И оборвал свой смех.
— «Живем мы весело сегодня, а завтра будет веселей!» — словно что-то приказывая Евлалии Григорьевне, сказал он. — Вот оно как! А совсем не «страшная»!
— Нет! — неожиданно вырвалось у Евлалии Григорьевны. — Весело? Да нет же! Нет!
— Сам товарищ Сталин сказал, — с тем же огоньком продолжал мучить ее Семенов: — «жить стало лучше, жить стало веселее»!.. А вы…
— Я… — заметалась Евлалия Григорьевна. — Конечно, Сталин… Но…
— Что еще за «но» такое? — грубо выкрикнул Семенов. — Какое такое может быть «но»? Сталин же сказал! Точка!
Евлалия Григорьевна умоляюще подняла на него глаза.
— Холодно очень! — тоскливо сказала она. — Бесприютно! И люди кругом страшные… Люди другими стали!
— То-то же! — словно в чем-то убедил ее Семенов и сразу встал со стула. То-то же! — повторил он, а к чему он говорит и повторяет это «то-то же», никак нельзя было понять. — У Софьи-то Дмитриевны иконы висят и лампадка горит, а? Опиум! А вы вот здесь против слов товарища Сталина какое-то «но» возражаете? Контрреволюция! Эх, вы… Голубенькая! Да ведь вас и под ноготь взять даже нельзя, потому что и брать-то нечего, а между прочим, вы… смотрите! Зачем вы смотрите? — почти страстно выкрикнул он. — Муж-то ведь в ссылке? А сынишка-то ведь еще крохотный? А сил-то у вас нет? Так разве ж можно вам жить такой… голубенькой? Вы «Правду» читаете? На собраниях доклады слушаете? Сталинскую конституцию изучаете? Так ведь нечего, совсем вот нечего под ноготь брать!
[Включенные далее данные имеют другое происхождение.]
/-- Pointwise formula of `Q^*(A)`. [cite: Balaban1982Higgs1, (1.5) p.604] -/
theorem avgQAdjLin_apply (C : ChargeData N) (A : HiggsLattice.VecField P 0) (j : ℕ) (ψ : ScalarField P (j + 1) N) (x : HiggsLattice.Site P j) :
    avgQAdjLin C A j ψ x = star (C.U (P.mesh 0) (contourSum A (toFinest (HiggsLattice.blockOf x)) (toFinest x))) (ψ (HiggsLattice.blockOf x)) := by
  simp [avgQAdjLin]

/-! ## §2 `Q^*(A)` IS the adjoint of `Q(A)` for the scalar products (1.5) -/

/-- The weights of (1.5) on consecutive lattices versus the normalisation `L^{−d}` of (2.7):
`(L^{j+1}ε)^d · L^{−d} = (L^jε)^d`. [cite: Balaban1982Higgs1, (1.5) p.604] -/
theorem mesh_succ_pow_mul (j : ℕ) : P.mesh (j + 1) ^ P.d * ((P.L : ℝ) ^ P.d)⁻¹ = P.mesh j ^ P.d := by
  have hL : (0 : ℝ) < (P.L : ℝ) ^ P.d := pow_pos (by exact_mod_cast P.hL) _
  unfold HiggsLattice.Params.mesh
  rw [pow_succ, mul_pow, mul_pow, mul_pow]
  field_simp

/-- **`⟨Q(A)φ, ψ⟩_{T^{(j+1)}} = ⟨φ, Q^*(A)ψ⟩_{T^{(j)}}`** for the scalar products (1.5) (weights `(L^{j+1}ε)^d`, `(L^jε)^d`):
`avgQAdjLin` IS the adjoint announced on p. 604.  PROVED (fibrewise summation over the blocks `B(y)`, unitarity
`⟨u, U^*v⟩ = ⟨Uu, v⟩`). [cite: Balaban1982Higgs1, (1.5) p.604] -/
theorem siteInner_avgQLin (C : ChargeData N) (A : HiggsLattice.VecField P 0) (j : ℕ) (φ : ScalarField P j N)
    (ψ : ScalarField P (j + 1) N) :
    siteInner (avgQLin C A j φ) ψ = siteInner φ (avgQAdjLin C A j ψ) := by
  unfold siteInner
  simp_rw [avgQLin_apply, avgQ_apply, real_inner_smul_left, sum_inner, avgQAdjLin_apply, inner_star_U]
  have hfib : ∑ y : HiggsLattice.Site P (j + 1), ∑ x ∈ HiggsLattice.block y,
        P.mesh j ^ P.d * ⟪C.U (P.mesh 0) (contourSum A (toFinest (HiggsLattice.blockOf x)) (toFinest x)) (φ x), ψ (HiggsLattice.blockOf x)⟫_ℝ
      = ∑ x : HiggsLattice.Site P j,
        P.mesh j ^ P.d * ⟪C.U (P.mesh 0) (contourSum A (toFinest (HiggsLattice.blockOf x)) (toFinest x)) (φ x), ψ (HiggsLattice.blockOf x)⟫_ℝ := by
    unfold HiggsLattice.block
    exact Finset.sum_fiberwise Finset.univ HiggsLattice.blockOf _
  rw [← hfib]
  refine Finset.sum_congr rfl fun y _ => ?_
  rw [← mul_assoc, mesh_succ_pow_mul, Finset.mul_sum]
  refine Finset.sum_congr rfl fun x hx => ?_
  have hxy : HiggsLattice.blockOf x = y := by simpa [HiggsLattice.block] using hx
  rw [hxy]

/-! ## §3 `Q(A)Q^*(A) = 1` (the blocks have `L^d` points; `UU^* = 1`) -/

/-- `U(a) U(a)^* v = v` (p. 605: `U` unitary). [cite: Balaban1982Higgs1, (1.7) p.605] -/
theorem U_star_U_apply (C : ChargeData N) (η a : ℝ) (v : E N) : C.U η a (star (C.U η a) v) = v := by
  have h := Unitary.mul_star_self_of_mem (C.U_mem_unitary η a)
  have h' := congrArg (fun T : E N →L[ℝ] E N => T v) h
  simpa using h'

/-- `U(a)^* U(a) v = v`. [cite: Balaban1982Higgs1, (1.7) p.605] -/
theorem star_U_U_apply (C : ChargeData N) (η a : ℝ) (v : E N) : star (C.U η a) (C.U η a v) = v := by
  have h := Unitary.star_mul_self_of_mem (C.U_mem_unitary η a)
  have h' := congrArg (fun T : E N →L[ℝ] E N => T v) h
  simpa using h'

/-- `|B(y)| = L^d` in the form used here: a constant summed over a HiggsLattice.block of the levels `j < K`
(`B1Eq214Concrete.sum_block_eq_sum_blockSite`). [cite: Balaban1982Higgs1, (1.17) p.606] -/
theorem sum_block_const {j : ℕ} (hj : j < P.K) (y : HiggsLattice.Site P (j + 1)) (v : E N) :
    ∑ _x ∈ HiggsLattice.block y, v = ((P.L : ℝ) ^ P.d) • v := by
  rw [B1Eq214Concrete.sum_block_eq_sum_blockSite hj y (fun _ => v), Finset.sum_const, Finset.card_univ,
    Fintype.card_fun, Fintype.card_fin, Fintype.card_fin, ← Nat.cast_smul_eq_nsmul ℝ]
  push_cast
  ring_nf

/-- **`Q(A)Q^*(A) = 1`** at the levels `j < K`: averaging the covariantly HiggsLattice.block-constant extension returns the coarse
field (the hypothesis `QQ^* = 1` of `B1RG242.Tower.Consistent`, B4 p. 580 *"P_k is an orthogonal projection"*, for the
concrete one-step operators). PROVED. [cite: Balaban1982Higgs1, (2.7) p.608] -/
theorem avgQLin_avgQAdjLin {j : ℕ} (hj : j < P.K) (C : ChargeData N) (A : HiggsLattice.VecField P 0) (ψ : ScalarField P (j + 1) N) :
    avgQLin C A j (avgQAdjLin C A j ψ) = ψ := by
  have hL : ((P.L : ℝ) ^ P.d) ≠ 0 := pow_ne_zero _ (by exact_mod_cast P.hL.ne')
  funext y
  rw [avgQLin_apply, avgQ_apply]
  have hsum : ∑ x ∈ HiggsLattice.block y, C.U (P.mesh 0) (contourSum A (toFinest y) (toFinest x)) (avgQAdjLin C A j ψ x)
      = ∑ _x ∈ HiggsLattice.block y, ψ y := by
    refine Finset.sum_congr rfl fun x hx => ?_
    have hxy : HiggsLattice.blockOf x = y := by simpa [HiggsLattice.block] using hx
    rw [avgQAdjLin_apply, hxy, U_star_U_apply]
  rw [hsum, sum_block_const hj, smul_smul, inv_mul_cancel₀ hL, one_smul]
Он судорожным рывком подхватил с пола свой портфель и, чем-то возмущаясь, со злым негодованием повернулся к Евлалии Григорьевне. А та совсем растерялась, ничего не понимая, пугаясь и его самого, и его слов. Но вместе с испугом было и другое: через его злое негодование она увидела его муку, которой он мучится, которую прячет и от которой бежит. И, ни о чем не думая, ни в чем не давая себе отчета, она очень нежно и ласково положила свою руку на его стиснутый волосатый кулак, которым он сжимал свой портфель.
— Нет, нет! — бессвязно залепетала она. — Нет, все это не то… Я не знаю, что — «то», но все это не то! Не надо! Не надо, милый Павел Петрович!
Семенов чуть отшатнулся от нее. Его взгляд наполнился большим вопросом, настоящим вопросом, который он не смог бы выразить никакими словами. Ни он, ни Евлалия Григорьевна не понимали этого взгляда, не понимали даже и того, что стоит за ним, а только смотрели друг на друга, ни слова не говоря. И вдруг, со странной, непонятной ясностью, Семенов увидел, что ответ на его вопрос есть, уже есть, но ответ этот может дать только Евлалия Григорьевна, и больше никто. Он сделал усилие над собой.
— Пора мне! — почти спокойно сказал он. — У меня ведь минуты-то считанные. Дела! — опять усмехнулся он такой усмешкой, как будто хотел посмеяться над своими делами. — Всего вам хорошего.
— До свиданья! — еле догадалась ответить она. Он отворил дверь и ушел.
Григорий Михайлович был очень заинтересован тем, что было, когда Семенов приходил к Евлалии Григорьевне: его интересовали не деньги и не новая работа, а то — «договорились ли они до чего-нибудь?» Он очень откровенно понимал и это «договорились», и это «до чего-нибудь», но ничуть не смущался и не стыдился, а только уверял себя: «Ведь все же можно сделать вполне корректно и даже изящно. Вот именно — изящно!» И боялся того, что «Лалка дура», что она «не сумеет» и «чего доброго, сваляет непростительного дурака!» — по своей манере, думал он именно этими словами.